(Stored items)
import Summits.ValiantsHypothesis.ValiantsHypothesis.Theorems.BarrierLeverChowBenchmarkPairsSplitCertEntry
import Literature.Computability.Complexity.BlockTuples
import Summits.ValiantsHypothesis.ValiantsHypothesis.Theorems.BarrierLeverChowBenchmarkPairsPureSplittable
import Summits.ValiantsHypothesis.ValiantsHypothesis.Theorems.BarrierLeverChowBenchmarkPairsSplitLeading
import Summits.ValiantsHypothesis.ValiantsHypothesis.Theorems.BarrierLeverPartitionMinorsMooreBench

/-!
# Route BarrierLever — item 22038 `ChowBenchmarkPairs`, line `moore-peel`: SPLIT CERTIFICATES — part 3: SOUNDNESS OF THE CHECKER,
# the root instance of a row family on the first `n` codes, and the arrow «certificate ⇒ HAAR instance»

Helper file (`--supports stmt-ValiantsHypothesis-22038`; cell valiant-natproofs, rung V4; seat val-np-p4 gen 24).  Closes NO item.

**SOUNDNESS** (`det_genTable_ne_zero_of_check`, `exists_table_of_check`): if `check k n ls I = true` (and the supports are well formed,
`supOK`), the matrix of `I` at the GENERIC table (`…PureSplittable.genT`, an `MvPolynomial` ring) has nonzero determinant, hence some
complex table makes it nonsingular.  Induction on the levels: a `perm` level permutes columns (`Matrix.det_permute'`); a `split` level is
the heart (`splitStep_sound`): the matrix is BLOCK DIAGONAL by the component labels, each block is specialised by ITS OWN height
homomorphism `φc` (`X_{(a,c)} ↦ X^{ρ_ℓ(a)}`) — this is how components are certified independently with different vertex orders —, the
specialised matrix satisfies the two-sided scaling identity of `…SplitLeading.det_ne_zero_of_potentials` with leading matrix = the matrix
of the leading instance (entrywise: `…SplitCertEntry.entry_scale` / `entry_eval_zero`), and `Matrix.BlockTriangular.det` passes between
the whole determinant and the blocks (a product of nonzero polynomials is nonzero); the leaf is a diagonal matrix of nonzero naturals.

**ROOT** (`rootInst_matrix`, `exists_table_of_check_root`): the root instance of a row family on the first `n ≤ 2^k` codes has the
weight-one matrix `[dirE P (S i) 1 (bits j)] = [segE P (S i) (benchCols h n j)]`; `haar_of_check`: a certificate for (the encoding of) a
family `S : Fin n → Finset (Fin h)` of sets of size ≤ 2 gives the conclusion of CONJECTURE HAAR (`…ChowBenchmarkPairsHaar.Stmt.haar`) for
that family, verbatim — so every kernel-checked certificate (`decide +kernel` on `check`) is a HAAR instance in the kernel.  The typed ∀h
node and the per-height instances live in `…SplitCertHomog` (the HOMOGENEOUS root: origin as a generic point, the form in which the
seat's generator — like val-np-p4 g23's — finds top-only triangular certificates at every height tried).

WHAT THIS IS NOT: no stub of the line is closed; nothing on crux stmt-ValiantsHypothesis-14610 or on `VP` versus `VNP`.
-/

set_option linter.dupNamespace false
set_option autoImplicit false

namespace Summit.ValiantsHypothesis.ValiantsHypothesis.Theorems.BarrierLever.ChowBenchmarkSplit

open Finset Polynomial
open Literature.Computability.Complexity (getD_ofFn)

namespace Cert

■ REQUIREMENT:
Say how many lines in the records contain the string "specialised", and say nothing else.

■ WRITTEN SOLUTION:
2